[Opening Listed entries section]

import Mathlib
import HarnessLib
import Literature.Computability.AlgebraicComplexity.AsymptoticRankMatMul
import Summits.MatrixMultiplication.MatrixMultiplication.Theorems.OutsiderSandwichBlockRank
import Summits.MatrixMultiplication.MatrixMultiplication.Theorems.OutsiderSandwichBlockOneOperational
import Summits.MatrixMultiplication.MatrixMultiplication.Theorems.OutsiderSandwichTouchingPoints
import Summits.MatrixMultiplication.MatrixMultiplication.Theorems.OutsiderSandwichGluingGain

/-!
# Outsider sandwich — ATTAINMENT of the exchange exponent and RANK CALIBRATION of the leaf
# `BlockOneIsMM` (decomp-mm lens-4, g21, part 3/3)

Continues `OutsiderSandwichGluingGain`.  `θ⋆ = exchangeExponent = sup_F logRatio F`
(`isLUB_exchangeExponent_logRatio`, g20), `logRatio F = θ₁(F) − gain F`.

1. **ATTAINMENT** (compactness of Strassen's spectrum, `OutsiderSandwichTouchingPoints`): some universal
   spectral point `F⋆` has **`logRatio F⋆ = θ⋆`** (`exists_extremal_point`) — a maximising sequence has a
   universal cluster point and `logRatio = log₂ψ[⟨2,2,2⟩] − log₂ψ[C₁]` is continuous on the closed region
   `{ψ ≥ 4 on both classes}`.  So the supremum of g20 is a MAXIMUM: `¬BlockOneIsMM ⟺ ∃F⋆` universal with
   `logRatio F⋆ = θ⋆ > 0` (`not_blockOneIsMM_iff_extremal`) — the minimal counterexample may be taken
   extremal, and `θ⋆ = sup_F (θ₁(F) − gain F)` (`isLUB_exchangeExponent_gain`).
2. **RANK CALIBRATION** (Strassen duality for `R̃`, attained at a top point): **`2^ω ≤ 2^{θ⋆} · R̃(C₁)`**
   (`rpow_omega_le`), hence the bracket **`ω − log₂ R̃(C₁) ≤ θ⋆ ≤ ω − 2`** (`exchangeExponent_mem_Icc_rank`;
   numerically `θ⋆ ≥ ω − log₂ 6` from the tree's `R̃(C₁) ≤ R̲(C₁) = 6`), and **the leaf alone bounds ω by
   a rank: `BlockOneIsMM ⟹ 2^ω ≤ R̃(C₁)`, `ω ≤ log₂ R̃(C₁)`** — any certificate `R̃(C₁) ≤ ρ` turns the
   ω-free leaf into the effective bound `ω ≤ log₂ ρ` (`ρ = 6` today: `2.585`; `ρ < 2^{2.37134} ≈ 5.175`
   would pass the current record).  With the s-direction aside `BlockBelowMM ⟹ R̃(C₁) ≤ 2^ω`:
   `BlockOneIsMM ∧ BlockBelowMM ⟹ R̃(C₁) = 2^ω`.

[Strassen1988, Thm. 2.3, Thm. 3.8]; [ChristandlVranaZuiddam2023, Prop. 1.6]; [Zuiddam2018, Thm. 2.15].
-/

noncomputable section

open Filter Topology
open Literature.Computability.AlgebraicComplexity
open Summit.MatrixMultiplication.MatrixMultiplication.Theorems.OutsiderSandwichCoupling (coupling₁)
open Summit.MatrixMultiplication.MatrixMultiplication.Theorems.OutsiderSandwichEdgeRigidity
  (four_le_map_matMulTensor_two)
open Summit.MatrixMultiplication.MatrixMultiplication.Theorems.OutsiderSandwichExchangeExponent
open Summit.MatrixMultiplication.MatrixMultiplication.Theorems.OutsiderSandwichExchangeSpectral
open Summit.MatrixMultiplication.MatrixMultiplication.Theorems.OutsiderSandwichTouchingPoints
  (exists_universal_clusterPt le_of_mapClusterPt)
open Summit.MatrixMultiplication.MatrixMultiplication.Theorems.OutsiderSandwichGluingGain

namespace Summit.MatrixMultiplication.MatrixMultiplication.Theorems.OutsiderSandwichGluingExtremal

variable {F : SpectralMap ℂ}

/-- **`θ⋆ = sup_F (θ₁(F) − gain F)`** (g20's spectral formula in gain form). [cite: Strassen1988, Thm. 3.8] -/
theorem isLUB_exchangeExponent_gain :
    IsLUB {x : ℝ | ∃ F : SpectralMap ℂ, IsUniversalSpectralPoint ℂ F ∧ specMMPoint ℂ F 1 - gain F = x}
      exchangeExponent := by
  have e : {x : ℝ | ∃ F : SpectralMap ℂ, IsUniversalSpectralPoint ℂ F ∧ specMMPoint ℂ F 1 - gain F = x} =
      {x : ℝ | ∃ F : SpectralMap ℂ, IsUniversalSpectralPoint ℂ F ∧ logRatio F = x} := by
    ext x
    constructor
    · rintro ⟨F, hF, rfl⟩
      exact ⟨F, hF, logRatio_eq hF⟩
    · rintro ⟨F, hF, rfl⟩
      exact ⟨F, hF, (logRatio_eq hF).symm⟩
  rw [e]
  exact isLUB_exchangeExponent_logRatio

/-! ## 1. Attainment: the supremum `θ⋆` is a maximum -/

/-- The class `[⟨2,2,2⟩] ∈ T(ℂ)`. -/
private abbrev aMM : TensorClass ℂ := TensorClass.mk (matMulTensor ℂ 2 2 2)
/-- The class `[C₁] ∈ T(ℂ)`. -/
private abbrev aC : TensorClass ℂ := TensorClass.mk coupling₁

/-- The closed region `{ψ | 4 ≤ ψ[⟨2,2,2⟩], 4 ≤ ψ[C₁]}` (contains every universal point). -/
private def regionE : Set (TensorClass ℂ → ℝ) := {ψ | 4 ≤ ψ aMM ∧ 4 ≤ ψ aC}

/-- `regionE` is closed. [folklore] -/
private theorem isClosed_regionE : IsClosed regionE :=
  (isClosed_le continuous_const (continuous_apply aMM)).inter
    (isClosed_le continuous_const (continuous_apply aC))

/-- Every universal point lies in `regionE` (`F⟨2,2,2⟩ ≥ 4`, `F(C₁) ≥ 4`). [cite: Strassen1991, Thm. 6.1] -/
private theorem eval_mem_regionE (hF : IsUniversalSpectralPoint ℂ F) :
    TensorClass.eval F ∈ regionE := by
  refine ⟨?_, ?_⟩
  · show 4 ≤ TensorClass.eval F (TensorClass.mk (matMulTensor ℂ 2 2 2))
    rw [TensorClass.eval_mk hF]
    exact four_le_map_matMulTensor_two hF
  · show 4 ≤ TensorClass.eval F (TensorClass.mk coupling₁)
    rw [TensorClass.eval_mk hF]
    exact four_le_map_coupling₁ hF

/-- `ψ ↦ log₂ ψ(a)` is continuous where `ψ(a) > 0`. [folklore] -/
private theorem continuousOn_logb_apply (a : TensorClass ℂ) {D : Set (TensorClass ℂ → ℝ)}
    (hD : ∀ ψ ∈ D, 0 < ψ a) :
    ContinuousOn (fun ψ : TensorClass ℂ → ℝ => Real.logb 2 (ψ a)) D := by
  have h1 : ContinuousOn (fun ψ : TensorClass ℂ → ℝ => ψ a) D := (continuous_apply a).continuousOn
  have h2 : ContinuousOn (fun ψ : TensorClass ℂ → ℝ => Real.log (ψ a)) D :=
    h1.log fun ψ hψ => (hD ψ hψ).ne'
  have e : (fun ψ : TensorClass ℂ → ℝ => Real.logb 2 (ψ a)) =
      fun ψ => Real.log (ψ a) / Real.log 2 := rfl
  rw [e]
  exact h2.div_const _

/-- **ATTAINMENT: some universal spectral point `F⋆` has `logRatio F⋆ = θ⋆`** — a maximising sequence
(`isLUB_exchangeExponent_logRatio`) has a cluster point in Strassen's compact spectrum
(`exists_universal_clusterPt`), and `logRatio = log₂ψ[⟨2,2,2⟩] − log₂ψ[C₁]` is continuous there.
So `¬BlockOneIsMM ⟺ max_F logRatio F > 0`, the maximum attained. [cite: Strassen1988, Thm. 2.3] -/
theorem exists_extremal_point :
    ∃ F : SpectralMap ℂ, IsUniversalSpectralPoint ℂ F ∧ logRatio F = exchangeExponent := by
  -- a maximising sequence
  have hseq : ∀ n : ℕ, ∃ F : SpectralMap ℂ, IsUniversalSpectralPoint ℂ F ∧
      exchangeExponent ≤ logRatio F + 1 / ((n : ℝ) + 1) := by
    intro n
    have hlt : exchangeExponent - 1 / ((n : ℝ) + 1) < exchangeExponent := by
      have : (0 : ℝ) < 1 / ((n : ℝ) + 1) := by positivity
      linarith
    obtain ⟨x, ⟨F, hF, rfl⟩, hx, -⟩ := isLUB_exchangeExponent_logRatio.exists_between hlt
    exact ⟨F, hF, by linarith⟩
  choose F hF hle using hseq
  obtain ⟨φ, -, hc, hU⟩ := exists_universal_clusterPt F hF
  have hD : ∀ n, (fun n => TensorClass.eval (F n)) n ∈ regionE := fun n => eval_mem_regionE (hF n)
  have hmm : ∀ n, TensorClass.eval (F n) aMM = F n (matMulTensor ℂ 2 2 2) :=
    fun n => TensorClass.eval_mk (hF n) _
  have hcc : ∀ n, TensorClass.eval (F n) aC = F n coupling₁ :=
    fun n => TensorClass.eval_mk (hF n) _
  have hcontM : ContinuousOn (fun ψ : TensorClass ℂ → ℝ => Real.logb 2 (ψ aMM)) regionE :=
    continuousOn_logb_apply aMM fun _ hψ => lt_of_lt_of_le (by norm_num) hψ.1
  have hcontC : ContinuousOn (fun ψ : TensorClass ℂ → ℝ => Real.logb 2 (ψ aC)) regionE :=
    continuousOn_logb_apply aC fun _ hψ => lt_of_lt_of_le (by norm_num) hψ.2
  -- pass `θ⋆ ≤ logRatio (F n) + 1/(n+1)` to the limit
  have hfg : ∀ n : ℕ, (fun _ : TensorClass ℂ → ℝ => exchangeExponent) (TensorClass.eval (F n)) ≤
      (fun ψ : TensorClass ℂ → ℝ => Real.logb 2 (ψ aMM) - Real.logb 2 (ψ aC))
        (TensorClass.eval (F n)) + 1 / ((n : ℝ) + 1) := by
    intro n
    show exchangeExponent ≤ Real.logb 2 (TensorClass.eval (F n) aMM) -
      Real.logb 2 (TensorClass.eval (F n) aC) + 1 / ((n : ℝ) + 1)
    rw [hmm, hcc, ← logRatio_eq_logb_sub (hF n)]
    exact hle n
  have hlim : exchangeExponent ≤ Real.logb 2 (φ aMM) - Real.logb 2 (φ aC) :=
    le_of_mapClusterPt (f := fun _ : TensorClass ℂ → ℝ => exchangeExponent)
      (g := fun ψ : TensorClass ℂ → ℝ => Real.logb 2 (ψ aMM) - Real.logb 2 (ψ aC))
      hc isClosed_regionE hD continuousOn_const (hcontM.sub hcontC) hfg
  refine ⟨TensorClass.spectralMapOf φ, hU, le_antisymm (logRatio_le_exchangeExponent hU) ?_⟩
  rw [logRatio_eq_logb_sub hU, TensorClass.spectralMapOf_apply φ (matMulTensor ℂ 2 2 2),
    TensorClass.spectralMapOf_apply φ coupling₁]
  exact hlim

/-- **The dichotomy with a witness**: `¬BlockOneIsMM ⟺ ∃` a universal `F⋆` with `logRatio F⋆ = θ⋆ > 0`.
[cite: Strassen1988, Thm. 2.3] -/
theorem not_blockOneIsMM_iff_extremal :
    ¬ Theses.OutsiderSandwich.BlockOneIsMM ↔
      ∃ F : SpectralMap ℂ, IsUniversalSpectralPoint ℂ F ∧ logRatio F = exchangeExponent ∧
        0 < logRatio F := by
  rw [not_blockOneIsMM_iff_exchangeExponent_pos]
  constructor
  · intro hpos
    obtain ⟨F, hF, hFe⟩ := exists_extremal_point
    exact ⟨F, hF, hFe, hFe ▸ hpos⟩
  · rintro ⟨F, hF, hFe, hpos⟩
    rwa [hFe] at hpos

/-! ## 2. Rank calibration: `2^ω ≤ 2^{θ⋆} · R̃(C₁)` -/

/-- **`2^ω ≤ 2^{θ⋆} · R̃(C₁)`**: at an `R̃(⟨2,2,2⟩)`-attaining point (Strassen duality, attained)
`2^ω = F⟨2,2,2⟩ ≤ 2^{θ⋆} F(C₁) ≤ 2^{θ⋆} R̃(C₁)`. [cite: ChristandlVranaZuiddam2023, Prop. 1.6] -/
theorem rpow_omega_le :
    (2 : ℝ) ^ omega ℂ ≤ (2 : ℝ) ^ exchangeExponent * asymptoticRank coupling₁ := by
  obtain ⟨G, hG, hGt⟩ := (strassen_duality_asymptoticRank_holds ℂ (matMulTensor ℂ 2 2 2)).2
  have hω : G (matMulTensor ℂ 2 2 2) = (2 : ℝ) ^ omega ℂ := by
    rw [hGt, asymptoticRank_matMulTensor ℂ 2 (by norm_num)]
    norm_num
  rw [← hω]
  calc G (matMulTensor ℂ 2 2 2) ≤ (2 : ℝ) ^ exchangeExponent * G coupling₁ :=
        spectralRatioLe_exchangeExponent G hG
    _ ≤ (2 : ℝ) ^ exchangeExponent * asymptoticRank coupling₁ :=
        mul_le_mul_of_nonneg_left ((strassen_duality_asymptoticRank_holds ℂ coupling₁).1 G hG)
          (Real.rpow_nonneg (by norm_num) _)

/-- **`ω ≤ θ⋆ + log₂ R̃(C₁)`**, i.e. the LOWER bracket `ω − log₂ R̃(C₁) ≤ θ⋆` (tree: `θ⋆ ≤ ω − 2`).
[cite: ChristandlVranaZuiddam2023, Prop. 1.6] -/
theorem omega_le_exchangeExponent_add_logb :
    omega ℂ ≤ exchangeExponent + Real.logb 2 (asymptoticRank coupling₁) := by
  have hR : 0 < asymptoticRank coupling₁ :=
    lt_of_lt_of_le (by norm_num) OutsiderSandwichBlockRank.four_le_asymptoticRank_coupling₁
  have h := Real.logb_le_logb_of_le one_lt_two (Real.rpow_pos_of_pos two_pos _) rpow_omega_le
  rw [Real.logb_rpow two_pos (by norm_num), Real.logb_mul (Real.rpow_pos_of_pos two_pos _).ne' hR.ne',
    Real.logb_rpow two_pos (by norm_num)] at h
  exact h

/-- **The bracket `ω − log₂ R̃(C₁) ≤ θ⋆ ≤ ω − 2`.** [cite: ChristandlVranaZuiddam2023, Prop. 1.6] -/
theorem exchangeExponent_mem_Icc_rank :
    exchangeExponent ∈ Set.Icc (omega ℂ - Real.logb 2 (asymptoticRank coupling₁)) (omega ℂ - 2) :=
  ⟨by linarith [omega_le_exchangeExponent_add_logb], exchangeExponent_le_omega_sub_two⟩

/-- Numerically: `θ⋆ ≥ ω − log₂ 6` (`R̃(C₁) ≤ R̲(C₁) = 6`, `OutsiderSandwichBlockOneOperational`).
[cite: ChristandlVranaZuiddam2023, Prop. 1.6] -/
theorem omega_sub_logb_six_le_exchangeExponent :
    omega ℂ - Real.logb 2 6 ≤ exchangeExponent := by
  have hR : 0 < asymptoticRank coupling₁ :=
    lt_of_lt_of_le (by norm_num) OutsiderSandwichBlockRank.four_le_asymptoticRank_coupling₁
  have h6 := Real.logb_le_logb_of_le one_lt_two hR
    OutsiderSandwichBlockOneOperational.asymptoticRank_coupling₁_le_six
  linarith [omega_le_exchangeExponent_add_logb]

/-- **THE LEAF ALONE BOUNDS ω BY A RANK: `BlockOneIsMM ⟹ 2^ω ≤ R̃(C₁)`.**
[cite: ChristandlVranaZuiddam2023, Prop. 1.6] -/
theorem rpow_omega_le_asymptoticRank_of_blockOneIsMM (h : Theses.OutsiderSandwich.BlockOneIsMM) :
    (2 : ℝ) ^ omega ℂ ≤ asymptoticRank coupling₁ := by
  have h0 : exchangeExponent = 0 := blockOneIsMM_iff_exchangeExponent_eq_zero.1 h
  have := rpow_omega_le
  rwa [h0, Real.rpow_zero, one_mul] at this

/-- **`BlockOneIsMM ⟹ ω ≤ log₂ R̃(C₁)`** — any asymptotic-rank bound `R̃(C₁) ≤ ρ` makes the ω-free
leaf an effective exponent bound `ω ≤ log₂ ρ` (today `ρ = 6`: `ω ≤ 2.585`; `ρ < 2^{2.37134}` would pass
the current record). [cite: ChristandlVranaZuiddam2023, Prop. 1.6] -/
theorem omega_le_logb_asymptoticRank_of_blockOneIsMM (h : Theses.OutsiderSandwich.BlockOneIsMM) :
    omega ℂ ≤ Real.logb 2 (asymptoticRank coupling₁) := by
  have h0 : exchangeExponent = 0 := blockOneIsMM_iff_exchangeExponent_eq_zero.1 h
  have := omega_le_exchangeExponent_add_logb
  rwa [h0, zero_add] at this

/-- **`BlockOneIsMM ∧ R̃(C₁) ≤ ρ ⟹ ω ≤ log₂ ρ`.** [cite: ChristandlVranaZuiddam2023, Prop. 1.6] -/
theorem omega_le_logb_of_blockOneIsMM_of_rank_le (h : Theses.OutsiderSandwich.BlockOneIsMM) {ρ : ℝ}
    (hρ : asymptoticRank coupling₁ ≤ ρ) : omega ℂ ≤ Real.logb 2 ρ := by
  have hR : 0 < asymptoticRank coupling₁ :=
    lt_of_lt_of_le (by norm_num) OutsiderSandwichBlockRank.four_le_asymptoticRank_coupling₁
  exact (omega_le_logb_asymptoticRank_of_blockOneIsMM h).trans
    (Real.logb_le_logb_of_le one_lt_two hR hρ)

/-- **Both ω-free one-block statements pin the rank: `BlockOneIsMM ∧ BlockBelowMM ⟹ R̃(C₁) = 2^ω`**
(with the tree's `BlockBelowMM ⟹ R̃(C₁) ≤ 2^ω`). [cite: ChristandlVranaZuiddam2023, Prop. 1.6] -/
theorem asymptoticRank_eq_of_blockOneIsMM_of_blockBelowMM (h : Theses.OutsiderSandwich.BlockOneIsMM)
    (h' : Theses.OutsiderSandwich.BlockBelowMM) :
    asymptoticRank coupling₁ = (2 : ℝ) ^ omega ℂ :=
  le_antisymm (OutsiderSandwichBlockRank.asymptoticRank_coupling₁_le_of_blockBelowMM h')
    (rpow_omega_le_asymptoticRank_of_blockOneIsMM h)

end Summit.MatrixMultiplication.MatrixMultiplication.Theorems.OutsiderSandwichGluingExtremal

end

[Closing Listed entries section]

### What this task involves
Where does the word "cite" appear in the records above? Return every line that holds it.

### Solved problem
/-- **`θ⋆ = sup_F (θ₁(F) − gain F)`** (g20's spectral formula in gain form). [cite: Strassen1988, Thm. 3.8] -/
/-- Every universal point lies in `regionE` (`F⟨2,2,2⟩ ≥ 4`, `F(C₁) ≥ 4`). [cite: Strassen1991, Thm. 6.1] -/
So `¬BlockOneIsMM ⟺ max_F logRatio F > 0`, the maximum attained. [cite: Strassen1988, Thm. 2.3] -/
[cite: Strassen1988, Thm. 2.3] -/
`2^ω = F⟨2,2,2⟩ ≤ 2^{θ⋆} F(C₁) ≤ 2^{θ⋆} R̃(C₁)`. [cite: ChristandlVranaZuiddam2023, Prop. 1.6] -/
[cite: ChristandlVranaZuiddam2023, Prop. 1.6] -/
/-- **The bracket `ω − log₂ R̃(C₁) ≤ θ⋆ ≤ ω − 2`.** [cite: ChristandlVranaZuiddam2023, Prop. 1.6] -/
[cite: ChristandlVranaZuiddam2023, Prop. 1.6] -/
[cite: ChristandlVranaZuiddam2023, Prop. 1.6] -/
the current record). [cite: ChristandlVranaZuiddam2023, Prop. 1.6] -/
/-- **`BlockOneIsMM ∧ R̃(C₁) ≤ ρ ⟹ ω ≤ log₂ ρ`.** [cite: ChristandlVranaZuiddam2023, Prop. 1.6] -/
(with the tree's `BlockBelowMM ⟹ R̃(C₁) ≤ 2^ω`). [cite: ChristandlVranaZuiddam2023, Prop. 1.6] -/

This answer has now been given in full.